Accelerating Big Data Time-to-Value

Big Data can become Big Impact Data for your business. Analysts are watching the evolution of Big Data from trendy to valuable insight.

I like this technology maturity curve from Gartner. In 2013, Gartner places Big Data close to the Peak of Inflated Expectations, which means that it’s 3-5 years away from the Plateau of Productivity.

That’s a long time!

What if you could skip the Disillusionment phase and start making money from Big Data projects a lot sooner?

I asked the advice of Chris Ward, Brian Vaughan and James Bigger, Principal Consultants with World Wide Technologies ( and this is how their customers have done just that:

Step 1: Have a clearly defined business use case.

Work with the line of business executives and together precisely define a Big Data use case that is core to the business and has the potential to create transformative value through leveraging multiple data sources and predictive analytics. Some examples:

  • A retailer that leverages many data sources (marketing offer/response, historical transactions, web-site browsing, 3rd party profiles and more) and recommendation analytics to improve the personalization of marketing campaigns, coupons, and offers to compete better with competitors.
  • A railroad that uses sensor data, microphones and ultrasound to capture data about their engines to identify equipment at risk for failure
  • An investment bank that leverages the portfolios of their more than 30,000 FAs to create apples to apples performance comparisons and generate product recommendations across this network 

Step 2: Translate the business problem into a math problem and leverage as much relevant data as possible

The two critical components to building highly predictive models are:

  • Attack the business problem with multiple analytical techniques; often it will be an “ensemble” pulling the best of many models together that delivers the breakthrough in predictive “lift”
  • Build a “data ecosystem” that leverages and links as many new, relevant data sources as possible; remember there are usually treasure troves of data inside the 4 walls (both structured and unstructured) that have never been properly brought to bear on business problems or opportunities

Step 3: Think strategically from the beginning

This is a new area of investment for your company, so it makes sense to start small; but starting small doesn’t mean starting cheap. To make the right technology decisions you will need to understand what will be required to operate the solution at scale.  Calculate your ROI based on your TCO, not just based on acquisition cost. This will provide a clearer picture for your CIO and CFO and will get you funding for the next business use case.

Step 4: Test often

Test your initial assumptions with a Proof of Concept as close to production as possible. Adopt an agile development methodology so you can discover mistakes early and adjust course.

Step 5: Communicate

Over invest in committed resources on the first case study to increase the odds of success; then broadcast the results widely and loudly through all channels.

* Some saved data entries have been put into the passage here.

import Literature.NumberTheory.Sieve.LargeSieveCharacters
import HarnessLib

/-!
# The numerically explicit Pólya–Vinogradov inequality of Frolenkov–Soundararajan in Lapkova's form
# (Lapkova 2018, Lemma 3A) — AS PRINTED

Topic `Literature/NumberTheory/LFunctions` (namespace `Literature.NumberTheory.LFunctions`).
STATEMENT LAYER (D-0014), typed for the explicit `L(1, χ)` / exceptional-zero line of the cells
`parity-realchar` and `landau-siegel` (the explicit inputs behind `ExplicitLOneUpperBounds.lean`:
Johnston–Ramaré–Trudgian 2023 Lemma 13 is exactly this statement; Morrill–Trudgian 2020 and
Bennett–Martin–O'Bryant–Rechnitzer use the same Frolenkov–Soundararajan constants). Companion of the
tree's PROVED `Literature.NumberTheory.Sieve.LargeSieve.polyaVinogradov`
(`|∑_{A<n≤A+N} χ(n)| ≤ √q (1 + log q)`, every primitive `χ` mod `q ≥ 2`): the fact below has the leading
constants `2/π² = 0.2026…` (even) and `1/(2π) = 0.1591…` (odd) instead of `1`.

Source: K. Lapkova, *Correction to: Explicit upper bound for the average number of divisors of
irreducible quadratic polynomials*, Monatsh. Math. **186** (2018) 675–678 [Lapkova2018PVCorrection]
(held text, read in full): "The following numerically explicit Pólya–Vinogradov inequality is
essentially proven by Frolenkov and Soundararajan [1], though it was not formulated explicitly. It
supersedes the main result of Pomerance [5] … **Lemma 3A.** Let `M_χ := max_{L,P} |∑_{n=L}^{P} χ(n)|`
for a primitive character `χ` to the modulus `q > 1`. Then
`M_χ ≤ (2/π²) q^{1/2} log q + 0.9467 q^{1/2} + 1.668` (`χ` even);
`M_χ ≤ (1/(2π)) q^{1/2} log q + 0.8204 q^{1/2} + 1.0285` (`χ` odd).
*Proof.* Both inequalities for `M_χ` are shown to hold by Frolenkov and Soundararajan in the course of
the proof of their Theorem 2 [1] as long as … Thus both inequalities hold when `q > 25`. Then we have a
look of the maximal possible values of `M_χ` when `q ≤ 25` from a data sheet, provided by Leo Goldmakher
…" (the same Lemma 3 appears in the original article, arXiv:1704.02498 §3). D. A. Frolenkov,
K. Soundararajan, *A generalization of the Pólya–Vinogradov inequality*, Ramanujan J. 31 (2013)
271–279 [FrolenkovSoundararajan2013], Theorem 2 (the proof the constants come from; not held).
Johnston–Ramaré–Trudgian 2023 (Res. Number Theory 9, Lemma 13) quote it with `1.0286` in place of
`1.0285` (weaker); the printed `1.0285` is typed.

## How it is typed

"primitive character to the modulus `q > 1`" = `χ : DirichletCharacter ℂ q`, `χ.IsPrimitive`,
`1 < q`; `∑_{n=L}^{P} χ(n)` = `∑ n ∈ Finset.Icc L P, χ n` over natural numbers `L ≤ P` (all `L, P`;
an empty range gives `0`); parity = `χ.Even` / `χ.Odd`.

## Contents

* `lapkova2018_lemma3A` — NAMED FACT (as printed, both parities).
* PROVED readings: `Lapkova2018.norm_sum_Icc_le` (parity-free: the even constants dominate),
  `Lapkova2018.norm_sum_Ioc_le` (the window shape `∑_{A<n≤A+N}` of the tree's `polyaVinogradov`).

LABEL (cell rule): instrument / statement layer; explicit printed constants (partly by a finite
computation for `q ≤ 25`), not re-proved; no compute here.

## References

* [Lapkova2018PVCorrection] Lemma 3A p. 677 (and arXiv:1704.02498, Lemma 3).
* [FrolenkovSoundararajan2013] Theorem 2 (proof).
* [JohnstonRamareTrudgian2023] Lemma 13 (consumer; quotes the statement).
-/

noncomputable section

open Complex Finset

namespace Literature.NumberTheory.LFunctions

/-- **Lapkova 2018, Lemma 3A — the explicit Pólya–Vinogradov inequality of Frolenkov–Soundararajan
(NAMED FACT, as printed).** For a primitive character `χ` mod `q > 1` and all `L, P`:
`|∑_{n=L}^{P} χ(n)| ≤ (2/π²)√q log q + 0.9467 √q + 1.668` if `χ` is even, and
`≤ (1/(2π))√q log q + 0.8204 √q + 1.0285` if `χ` is odd. Unproved here.
[cite: Lapkova2018PVCorrection, Lemma 3A] [cite: FrolenkovSoundararajan2013, Theorem 2] -/
def lapkova2018_lemma3A : Prop :=
  ∀ (q : ℕ) [NeZero q] (χ : DirichletCharacter ℂ q), χ.IsPrimitive → 1 < q → ∀ L P : ℕ,
    (χ.Even → ‖∑ n ∈ Icc L P, χ n‖ ≤
      2 / Real.pi ^ 2 * Real.sqrt q * Real.log q + 0.9467 * Real.sqrt q + 1.668) ∧
    (χ.Odd → ‖∑ n ∈ Icc L P, χ n‖ ≤
      1 / (2 * Real.pi) * Real.sqrt q * Real.log q + 0.8204 * Real.sqrt q + 1.0285)

namespace Lapkova2018

/-- **Parity-free reading**: `|∑_{n=L}^{P} χ(n)| ≤ (2/π²)√q log q + 0.9467 √q + 1.668` for every
primitive `χ` mod `q > 1` (`1/(2π) < 2/π²` since `π < 4`, `0.8204 < 0.9467`, `1.0285 < 1.668`).
[cite: Lapkova2018PVCorrection, Lemma 3A] -/
theorem norm_sum_Icc_le (h : lapkova2018_lemma3A) {q : ℕ} [NeZero q] (χ : DirichletCharacter ℂ q)
    (hprim : χ.IsPrimitive) (hq : 1 < q) (L P : ℕ) :
    ‖∑ n ∈ Icc L P, χ n‖ ≤
      2 / Real.pi ^ 2 * Real.sqrt q * Real.log q + 0.9467 * Real.sqrt q + 1.668 := by
  obtain ⟨heven, hodd⟩ := h q χ hprim hq L P
  rcases χ.even_or_odd with he | ho
  · exact heven he
  · have hb := hodd ho
    have hπ := Real.pi_pos
    have hπ4 : Real.pi < 4 := by linarith [Real.pi_lt_d2]
    have hsq : 0 ≤ Real.sqrt (q : ℝ) := Real.sqrt_nonneg _
    have hlog : 0 ≤ Real.log (q : ℝ) := Real.log_nonneg (by exact_mod_cast hq.le)
    -- `1/(2π) ≤ 2/π²` ⟸ `π ≤ 4`
    have hc : 1 / (2 * Real.pi) ≤ 2 / Real.pi ^ 2 := by
      rw [div_le_div_iff₀ (by positivity) (by positivity)]
      nlinarith
    have hmain : 1 / (2 * Real.pi) * Real.sqrt q * Real.log q ≤
        2 / Real.pi ^ 2 * Real.sqrt q * Real.log q := by
      have := mul_le_mul_of_nonneg_right (mul_le_mul_of_nonneg_right hc hsq) hlog
      exact this
    nlinarith

/-- **The window shape of the tree's `polyaVinogradov`**: for a primitive `χ` mod `q > 1`,
`|∑_{A<n≤A+N} χ(n)| ≤ (2/π²)√q log q + 0.9467 √q + 1.668` (compare `√q (1 + log q)`, PROVED in
`LargeSieveCharacters.lean`). [cite: Lapkova2018PVCorrection, Lemma 3A] -/
theorem norm_sum_Ioc_le (h : lapkova2018_lemma3A) {q : ℕ} [NeZero q] (χ : DirichletCharacter ℂ q)
    (hprim : χ.IsPrimitive) (hq : 1 < q) (A N : ℕ) :
    ‖∑ n ∈ Ioc A (A + N), χ n‖ ≤
      2 / Real.pi ^ 2 * Real.sqrt q * Real.log q + 0.9467 * Real.sqrt q + 1.668 := by
  rw [← Finset.Icc_add_one_left_eq_Ioc]
  exact norm_sum_Icc_le h χ hprim hq (A + 1) (A + N)

end Lapkova2018

end Literature.NumberTheory.LFunctions

end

WWT has built a Flexpod Select Reference Architecture in their Advanced Technology Center (ATC) to highlight core features of NetApp’s products in a Big Data solution.  Specifically, WWT will plan to leverage the ATC to demonstrate key points of differentiation in the NetApp solution – separation of compute and storage, enterprise grade reliability, market leading data replication factors that drive compelling TCO at scale, etc. 

By offering customers an ATC facility that provides practical advice and comparisons on the hardware and software components of a Big Data stack, demos that highlight how technology and analytics drive value and the ability for customers to load data and run POC’s, WWT can really help with the strategic decisions of starting small but thinking big.